# Training Multilabel Classification Models with Legal NLP


![JohnSnowLabs](https://nlp.johnsnowlabs.com/assets/images/logo.png)


[![Open In Colab](https://colab.research.google.com/assets/colab-badge.svg)](https://colab.research.google.com/github/JohnSnowLabs/spark-nlp-workshop/blob/master/legal-nlp/04.2.Training_Legal_Multiclass_Classifier.ipynb)
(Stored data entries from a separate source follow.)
import Summits.MatrixMultiplication.MatrixMultiplication.Theorems.SoloInformedValPerfectBlock

/-!
# SoloInformedValBlockStability — a complete block of volume `v` leaves room for at most `|G| - v` new edges

Sequel of `SoloInformedValPerfectBlock` (same notation: potentials `x, y, z`, pair graphs `H_IJ, H_JK, H_KI`,
no accidental solutions `NoAccidental`, triangles `IsTriangle`; K. Pratt, arXiv:2309.03878, Def. 3.2 for the
ambient notion).  There a PERFECT block (`|I₀||J₀||K₀| = |G|`) was shown to be rigid.  Here is the
quantitative version for an arbitrary COMPLETE block `I₀ × J₀ × K₀` of volume `v = |I₀| · |J₀| · |K₀|`.

Call an edge TRIANGLE-SUPPORTING if it lies on a triangle, and NEW if it is not an edge of the block.
* `NoAccidental.card_newEdgesIJ_add_le`: for every finite set `E` of new triangle-supporting edges of `H_IJ`
  (edges `(i,j)` on a triangle with `¬ (i ∈ I₀ ∧ j ∈ J₀)`), `#E + v ≤ |G|` (provided `K₀ ≠ ∅`);
* `NoAccidental.card_newEdgesJK_add_le`, `NoAccidental.card_newEdgesKI_add_le`: the same for `H_JK`
  (given `I₀ ≠ ∅`) and `H_KI` (given `J₀ ≠ ∅`).
So a block of volume `|G| - r` admits at most `r` new triangle-supporting edges in each pair graph; for
`r = 0` this is the rigidity theorem again (`NoAccidental.no_newEdgeIJ_of_perfectBlock`).

PROOF.  Labels are injective on triangle-supporting edges (`NoAccidental.labelA_injOn` etc.: a coincidence
`x i - y j = x i' - y j'` together with a triangle through `(i',j')` is an accidental solution).  The label
of a new edge `(i,j)` avoids the translate `φ₁(block) + z k₀` of the image of the block under
`φ₁ = x - y - z` (`NoAccidental.labelA_not_mem`: `x i - y j = φ₁(i',j',k') + z k₀` reads
`(x i - y j) + (y j' - z k₀) + (z k' - x i') = 0`, an accidental solution forcing `i = i' ∈ I₀`,
`j = j' ∈ J₀`); for `H_JK` one uses `x i₀ - φ₂(block)` with `φ₂ = x - y + z`, for `H_KI`
`y j₀ - φ₃(block)` with `φ₃ = x + y - z`; all three maps are injective on the block
(`SoloInformedValPerfectBlock`), so the avoided set has `v` elements, and two disjoint subsets of `G` have
at most `|G|` elements together (`card_add_card_le_of_forall_not_mem`).

solo-informed MatrixMultiplication, gen 76 (dossier `paper/val-superlinear.md` (15.7)(i)).  Elementary; no
`sorry`, no new definitions.
-/

namespace Summit.MatrixMultiplication.MatrixMultiplication.Theorems.SoloVal

open Finset

section Counting2

/-- Two disjoint finite subsets of a finite type: if `lab` is injective on `E` and misses `M`, then
`#E + #M ≤ |G|`. -/
theorem card_add_card_le_of_forall_not_mem {α M : Type*} [Fintype M] [DecidableEq M]
    (E : Finset α) (lab : α → M) (hinj : Set.InjOn lab ↑E) (S : Finset M)
    (hmiss : ∀ e ∈ E, lab e ∉ S) : E.card + S.card ≤ Fintype.card M := by
  have hdisj : Disjoint (E.image lab) S := by
    rw [Finset.disjoint_left]
    intro g hg hgS
    obtain ⟨e, he, rfl⟩ := Finset.mem_image.mp hg
    exact hmiss e he hgS
  calc E.card + S.card = (E.image lab ∪ S).card := by
        rw [Finset.card_union_of_disjoint hdisj, Finset.card_image_of_injOn hinj]
    _ ≤ Fintype.card M := Finset.card_le_univ _

end Counting2

section Stability

variable {G : Type*} [AddCommGroup G]
variable {I J K : Type*}
variable {x : I → G} {y : J → G} {z : K → G}
variable {HIJ : Finset (I × J)} {HJK : Finset (J × K)} {HKI : Finset (K × I)}
variable {I₀ : Finset I} {J₀ : Finset J} {K₀ : Finset K}

/-- The third sign pattern `x i + y j - z k` is injective on a complete block too (swap `j` and `j'`). -/
theorem NoAccidental.block_inj'' (hN : NoAccidental x y z HIJ HJK HKI)
    (hIJ : ∀ i ∈ I₀, ∀ j ∈ J₀, (i, j) ∈ HIJ) (hJK : ∀ j ∈ J₀, ∀ k ∈ K₀, (j, k) ∈ HJK)
    (hKI : ∀ k ∈ K₀, ∀ i ∈ I₀, (k, i) ∈ HKI)
    {i i' : I} {j j' : J} {k k' : K} (hi : i ∈ I₀) (hi' : i' ∈ I₀) (hj : j ∈ J₀) (hj' : j' ∈ J₀)
    (hk : k ∈ K₀) (hk' : k' ∈ K₀) (h : x i + y j - z k = x i' + y j' - z k') :
    i = i' ∧ j = j' ∧ k = k' := by
  have h' : x i - y j' - z k = x i' - y j - z k' := by
    have e : x i - y j' - z k = (x i + y j - z k) - y j - y j' := by abel
    rw [e, h]; abel
  obtain ⟨hii, hjj, hkk⟩ := hN.block_inj hIJ hJK hKI hi hi' hj' hj hk hk' h'
  exact ⟨hii, hjj.symm, hkk⟩

/-- `A`-labels are injective on triangle-supporting edges of `H_IJ`. -/
theorem NoAccidental.labelA_injOn (hN : NoAccidental x y z HIJ HJK HKI) (E : Finset (I × J))
    (hE : ∀ e ∈ E, ∃ k, IsTriangle HIJ HJK HKI (e.1, e.2, k)) :
    Set.InjOn (fun e : I × J => x e.1 - y e.2) ↑E := by
  rintro ⟨i, j⟩ he ⟨i', j'⟩ he' h
  rw [Finset.mem_coe] at he he'
  obtain ⟨k₁, g1, -, -⟩ := hE _ he
  obtain ⟨k', -, h2, h3⟩ := hE _ he'
  simp only at h g1 h2 h3
  have hsum : (x i - y j) + (y j' - z k') + (z k' - x i') = 0 := by rw [h]; abel
  obtain ⟨rfl, rfl, -⟩ := hN i j j' k' k' i' g1 h2 h3 hsum
  rfl

/-- `B`-labels are injective on triangle-supporting edges of `H_JK`. -/
theorem NoAccidental.labelB_injOn (hN : NoAccidental x y z HIJ HJK HKI) (E : Finset (J × K))
    (hE : ∀ e ∈ E, ∃ i, IsTriangle HIJ HJK HKI (i, e.1, e.2)) :
    Set.InjOn (fun e : J × K => y e.1 - z e.2) ↑E := by
  rintro ⟨j, k⟩ he ⟨j', k'⟩ he' h
  rw [Finset.mem_coe] at he he'
  obtain ⟨i, g1, -, g3⟩ := hE _ he
  obtain ⟨i', -, h2, -⟩ := hE _ he'
  simp only at h g1 g3 h2
  have hsum : (x i - y j) + (y j' - z k') + (z k - x i) = 0 := by
    have e : (x i - y j) + (y j' - z k') + (z k - x i) = (y j' - z k') - (y j - z k) := by abel
    rw [e, h]; exact sub_self _
  obtain ⟨-, rfl, hkk⟩ := hN i j j' k' k i g1 h2 g3 hsum
  rw [hkk]

/-- `C`-labels are injective on triangle-supporting edges of `H_KI`. -/
theorem NoAccidental.labelC_injOn (hN : NoAccidental x y z HIJ HJK HKI) (E : Finset (K × I))
    (hE : ∀ e ∈ E, ∃ j, IsTriangle HIJ HJK HKI (e.2, j, e.1)) :
    Set.InjOn (fun e : K × I => z e.1 - x e.2) ↑E := by
  rintro ⟨k, i⟩ he ⟨k', i'⟩ he' h
  rw [Finset.mem_coe] at he he'
  obtain ⟨j, g1, g2, -⟩ := hE _ he
  obtain ⟨j', -, -, h3⟩ := hE _ he'
  simp only at h g1 g2 h3
  have hsum : (x i - y j) + (y j - z k) + (z k' - x i') = 0 := by
    have e : (x i - y j) + (y j - z k) + (z k' - x i') = (z k' - x i') - (z k - x i) := by abel
    rw [e, h]; exact sub_self _
  obtain ⟨hii, -, hkk⟩ := hN i j j k k' i' g1 g2 h3 hsum
  rw [hii, hkk]

/-- The `A`-label of a NEW triangle-supporting edge `(i,j)` (not both ends in the block) avoids
`φ₁(block) + z k₀`. -/
theorem NoAccidental.labelA_not_mem [DecidableEq G] (hN : NoAccidental x y z HIJ HJK HKI)
    (hJK : ∀ j ∈ J₀, ∀ k ∈ K₀, (j, k) ∈ HJK) (hKI : ∀ k ∈ K₀, ∀ i ∈ I₀, (k, i) ∈ HKI)
    {k₀ : K} (hk₀ : k₀ ∈ K₀) {i : I} {j : J} (hij : (i, j) ∈ HIJ) (hnew : ¬ (i ∈ I₀ ∧ j ∈ J₀)) :
    x i - y j ∉ (I₀ ×ˢ (J₀ ×ˢ K₀)).image (fun τ => phi x y z τ + z k₀) := by
  intro hmem
  obtain ⟨⟨i', j', k'⟩, hτ, hEq⟩ := Finset.mem_image.mp hmem
  simp only [Finset.mem_product] at hτ
  obtain ⟨hi', hj', hk'⟩ := hτ
  simp only [phi] at hEq
  have hsum : (x i - y j) + (y j' - z k₀) + (z k' - x i') = 0 := by rw [← hEq]; abel
  obtain ⟨rfl, rfl, -⟩ := hN i j j' k₀ k' i' hij (hJK j' hj' k₀ hk₀) (hKI k' hk' i' hi') hsum
  exact hnew ⟨hi', hj'⟩

/-- The `B`-label of a new triangle-supporting edge `(j,k)` avoids `x i₀ - φ₂(block)`, `φ₂ = x - y + z`. -/
theorem NoAccidental.labelB_not_mem [DecidableEq G] (hN : NoAccidental x y z HIJ HJK HKI)
    (hIJ : ∀ i ∈ I₀, ∀ j ∈ J₀, (i, j) ∈ HIJ) (hKI : ∀ k ∈ K₀, ∀ i ∈ I₀, (k, i) ∈ HKI)
    {i₀ : I} (hi₀ : i₀ ∈ I₀) {j : J} {k : K} (hjk : (j, k) ∈ HJK) (hnew : ¬ (j ∈ J₀ ∧ k ∈ K₀)) :
    y j - z k ∉ (I₀ ×ˢ (J₀ ×ˢ K₀)).image (fun τ => x i₀ - (x τ.1 - y τ.2.1 + z τ.2.2)) := by
  intro hmem
  obtain ⟨⟨i₁, j₁, k₁⟩, hτ, hEq⟩ := Finset.mem_image.mp hmem
  simp only [Finset.mem_product] at hτ
  obtain ⟨hi₁, hj₁, hk₁⟩ := hτ
  simp only at hEq
  have hsum : (x i₁ - y j₁) + (y j - z k) + (z k₁ - x i₀) = 0 := by rw [← hEq]; abel
  obtain ⟨-, rfl, hkk⟩ := hN i₁ j₁ j k k₁ i₀ (hIJ i₁ hi₁ j₁ hj₁) hjk (hKI k₁ hk₁ i₀ hi₀) hsum
  exact hnew ⟨hj₁, hkk ▸ hk₁⟩

/-- The `C`-label of a new triangle-supporting edge `(k,i)` avoids `y j₀ - φ₃(block)`, `φ₃ = x + y - z`. -/
theorem NoAccidental.labelC_not_mem [DecidableEq G] (hN : NoAccidental x y z HIJ HJK HKI)
    (hIJ : ∀ i ∈ I₀, ∀ j ∈ J₀, (i, j) ∈ HIJ) (hJK : ∀ j ∈ J₀, ∀ k ∈ K₀, (j, k) ∈ HJK)
    {j₀ : J} (hj₀ : j₀ ∈ J₀) {k : K} {i : I} (hki : (k, i) ∈ HKI) (hnew : ¬ (k ∈ K₀ ∧ i ∈ I₀)) :
    z k - x i ∉ (I₀ ×ˢ (J₀ ×ˢ K₀)).image (fun τ => y j₀ - (x τ.1 + y τ.2.1 - z τ.2.2)) := by
  intro hmem
  obtain ⟨⟨i₁, j', k''⟩, hτ, hEq⟩ := Finset.mem_image.mp hmem
  simp only [Finset.mem_product] at hτ
  obtain ⟨hi₁, hj', hk''⟩ := hτ
  simp only at hEq
  have hsum : (x i₁ - y j₀) + (y j' - z k'') + (z k - x i) = 0 := by rw [← hEq]; abel
  obtain ⟨hii, -, hkk⟩ := hN i₁ j₀ j' k'' k i (hIJ i₁ hi₁ j₀ hj₀) (hJK j' hj' k'' hk'') hki hsum
  exact hnew ⟨hkk ▸ hk'', hii ▸ hi₁⟩

/-- STABILITY, `H_IJ`: a set `E` of new triangle-supporting edges of `H_IJ` has `#E + |I₀||J₀||K₀| ≤ |G|`. -/
theorem NoAccidental.card_newEdgesIJ_add_le [Fintype G] [DecidableEq G]
    (hN : NoAccidental x y z HIJ HJK HKI)
    (hIJ : ∀ i ∈ I₀, ∀ j ∈ J₀, (i, j) ∈ HIJ) (hJK : ∀ j ∈ J₀, ∀ k ∈ K₀, (j, k) ∈ HJK)
    (hKI : ∀ k ∈ K₀, ∀ i ∈ I₀, (k, i) ∈ HKI) (hK₀ : K₀.Nonempty)
    (E : Finset (I × J)) (hE : ∀ e ∈ E, ∃ k, IsTriangle HIJ HJK HKI (e.1, e.2, k))
    (hnew : ∀ e ∈ E, ¬ (e.1 ∈ I₀ ∧ e.2 ∈ J₀)) :
    E.card + I₀.card * J₀.card * K₀.card ≤ Fintype.card G := by
  obtain ⟨k₀, hk₀⟩ := hK₀
  have hS : ((I₀ ×ˢ (J₀ ×ˢ K₀)).image (fun τ => phi x y z τ + z k₀)).card
      = I₀.card * J₀.card * K₀.card := by
    rw [Finset.card_image_of_injOn, Finset.card_product, Finset.card_product, mul_assoc]
    intro τ hτ τ' hτ' h
    exact hN.phi_injOn_block hIJ hJK hKI hτ hτ' (add_right_cancel h)
  rw [← hS]
  refine card_add_card_le_of_forall_not_mem E (fun e : I × J => x e.1 - y e.2)
    (hN.labelA_injOn E hE) _ ?_
  rintro ⟨i, j⟩ he
  obtain ⟨k, h1, -, -⟩ := hE _ he
  exact hN.labelA_not_mem hJK hKI hk₀ h1 (hnew _ he)

/-- STABILITY, `H_JK`: a set `E` of new triangle-supporting edges of `H_JK` has `#E + |I₀||J₀||K₀| ≤ |G|`. -/
theorem NoAccidental.card_newEdgesJK_add_le [Fintype G] [DecidableEq G]
    (hN : NoAccidental x y z HIJ HJK HKI)
    (hIJ : ∀ i ∈ I₀, ∀ j ∈ J₀, (i, j) ∈ HIJ) (hJK : ∀ j ∈ J₀, ∀ k ∈ K₀, (j, k) ∈ HJK)
    (hKI : ∀ k ∈ K₀, ∀ i ∈ I₀, (k, i) ∈ HKI) (hI₀ : I₀.Nonempty)
    (E : Finset (J × K)) (hE : ∀ e ∈ E, ∃ i, IsTriangle HIJ HJK HKI (i, e.1, e.2))
    (hnew : ∀ e ∈ E, ¬ (e.1 ∈ J₀ ∧ e.2 ∈ K₀)) :
    E.card + I₀.card * J₀.card * K₀.card ≤ Fintype.card G := by
  obtain ⟨i₀, hi₀⟩ := hI₀
  have hS : ((I₀ ×ˢ (J₀ ×ˢ K₀)).image (fun τ => x i₀ - (x τ.1 - y τ.2.1 + z τ.2.2))).card
      = I₀.card * J₀.card * K₀.card := by
    rw [Finset.card_image_of_injOn, Finset.card_product, Finset.card_product, mul_assoc]
    intro τ hτ τ' hτ' h
    exact hN.phi'_injOn_block hIJ hJK hKI hτ hτ' (sub_right_injective h)
  rw [← hS]
  refine card_add_card_le_of_forall_not_mem E (fun e : J × K => y e.1 - z e.2)
    (hN.labelB_injOn E hE) _ ?_
  rintro ⟨j, k⟩ he
  obtain ⟨i, -, h2, -⟩ := hE _ he
  exact hN.labelB_not_mem hIJ hKI hi₀ h2 (hnew _ he)

/-- The third sign pattern `x + y - z` is injective on a complete block (set version). -/
theorem NoAccidental.phi''_injOn_block (hN : NoAccidental x y z HIJ HJK HKI)
    (hIJ : ∀ i ∈ I₀, ∀ j ∈ J₀, (i, j) ∈ HIJ) (hJK : ∀ j ∈ J₀, ∀ k ∈ K₀, (j, k) ∈ HJK)
    (hKI : ∀ k ∈ K₀, ∀ i ∈ I₀, (k, i) ∈ HKI) :
    Set.InjOn (fun τ : I × J × K => x τ.1 + y τ.2.1 - z τ.2.2) ↑(I₀ ×ˢ (J₀ ×ˢ K₀)) := by
  rintro ⟨i, j, k⟩ hτ ⟨i', j', k'⟩ hτ' h
  simp only [Finset.coe_product, Set.mem_prod, Finset.mem_coe] at hτ hτ'
  obtain ⟨hi, hj, hk⟩ := hτ
  obtain ⟨hi', hj', hk'⟩ := hτ'
  simp only at h
  obtain ⟨rfl, rfl, rfl⟩ := hN.block_inj'' hIJ hJK hKI hi hi' hj hj' hk hk' h
  rfl

/-- STABILITY, `H_KI`: a set `E` of new triangle-supporting edges of `H_KI` has `#E + |I₀||J₀||K₀| ≤ |G|`. -/
theorem NoAccidental.card_newEdgesKI_add_le [Fintype G] [DecidableEq G]
    (hN : NoAccidental x y z HIJ HJK HKI)
    (hIJ : ∀ i ∈ I₀, ∀ j ∈ J₀, (i, j) ∈ HIJ) (hJK : ∀ j ∈ J₀, ∀ k ∈ K₀, (j, k) ∈ HJK)
    (hKI : ∀ k ∈ K₀, ∀ i ∈ I₀, (k, i) ∈ HKI) (hJ₀ : J₀.Nonempty)
    (E : Finset (K × I)) (hE : ∀ e ∈ E, ∃ j, IsTriangle HIJ HJK HKI (e.2, j, e.1))
    (hnew : ∀ e ∈ E, ¬ (e.1 ∈ K₀ ∧ e.2 ∈ I₀)) :
    E.card + I₀.card * J₀.card * K₀.card ≤ Fintype.card G := by
  obtain ⟨j₀, hj₀⟩ := hJ₀
  have hS : ((I₀ ×ˢ (J₀ ×ˢ K₀)).image (fun τ => y j₀ - (x τ.1 + y τ.2.1 - z τ.2.2))).card
      = I₀.card * J₀.card * K₀.card := by
    rw [Finset.card_image_of_injOn, Finset.card_product, Finset.card_product, mul_assoc]
    intro τ hτ τ' hτ' h
    exact hN.phi''_injOn_block hIJ hJK hKI hτ hτ' (sub_right_injective h)
  rw [← hS]
  refine card_add_card_le_of_forall_not_mem E (fun e : K × I => z e.1 - x e.2)
    (hN.labelC_injOn E hE) _ ?_
  rintro ⟨k, i⟩ he
  obtain ⟨j, -, -, h3⟩ := hE _ he
  exact hN.labelC_not_mem hIJ hJK hj₀ h3 (hnew _ he)

/-- The case `r = 0` recovers rigidity: a perfect block admits no new triangle-supporting edge of `H_IJ`. -/
theorem NoAccidental.no_newEdgeIJ_of_perfectBlock [Fintype G] [DecidableEq G]
    (hN : NoAccidental x y z HIJ HJK HKI)
    (hIJ : ∀ i ∈ I₀, ∀ j ∈ J₀, (i, j) ∈ HIJ) (hJK : ∀ j ∈ J₀, ∀ k ∈ K₀, (j, k) ∈ HJK)
    (hKI : ∀ k ∈ K₀, ∀ i ∈ I₀, (k, i) ∈ HKI) (hK₀ : K₀.Nonempty)
    (hcard : I₀.card * J₀.card * K₀.card = Fintype.card G)
    {i : I} {j : J} {k : K} (hτ : IsTriangle HIJ HJK HKI (i, j, k)) : i ∈ I₀ ∧ j ∈ J₀ := by
  by_contra hnew
  have h := hN.card_newEdgesIJ_add_le hIJ hJK hKI hK₀ {(i, j)} (fun e he => by
      rw [Finset.mem_singleton] at he; subst he; exact ⟨k, hτ⟩)
    (fun e he => by rw [Finset.mem_singleton] at he; subst he; exact hnew)
  rw [Finset.card_singleton, hcard] at h
  omega

end Stability

end Summit.MatrixMultiplication.MatrixMultiplication.Theorems.SoloVal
In this notebook, you will learn how to use Spark NLP and Legal NLP to train multilabel classification models.

Let`s dive in!

## Installation

In [None]:
! pip install -q johnsnowlabs

### Automatic Installation
Using [my.johnsnowlabs.com](https://my.johnsnowlabs.com/) SSO

In [3]:
from johnsnowlabs import nlp, legal, viz

# nlp.install(force_browser=True)

### Manual downloading
If you are not registered in my.johnsnowlabs.com, you received a license via e-email or you are using Safari, you may need to do a manual update of the license.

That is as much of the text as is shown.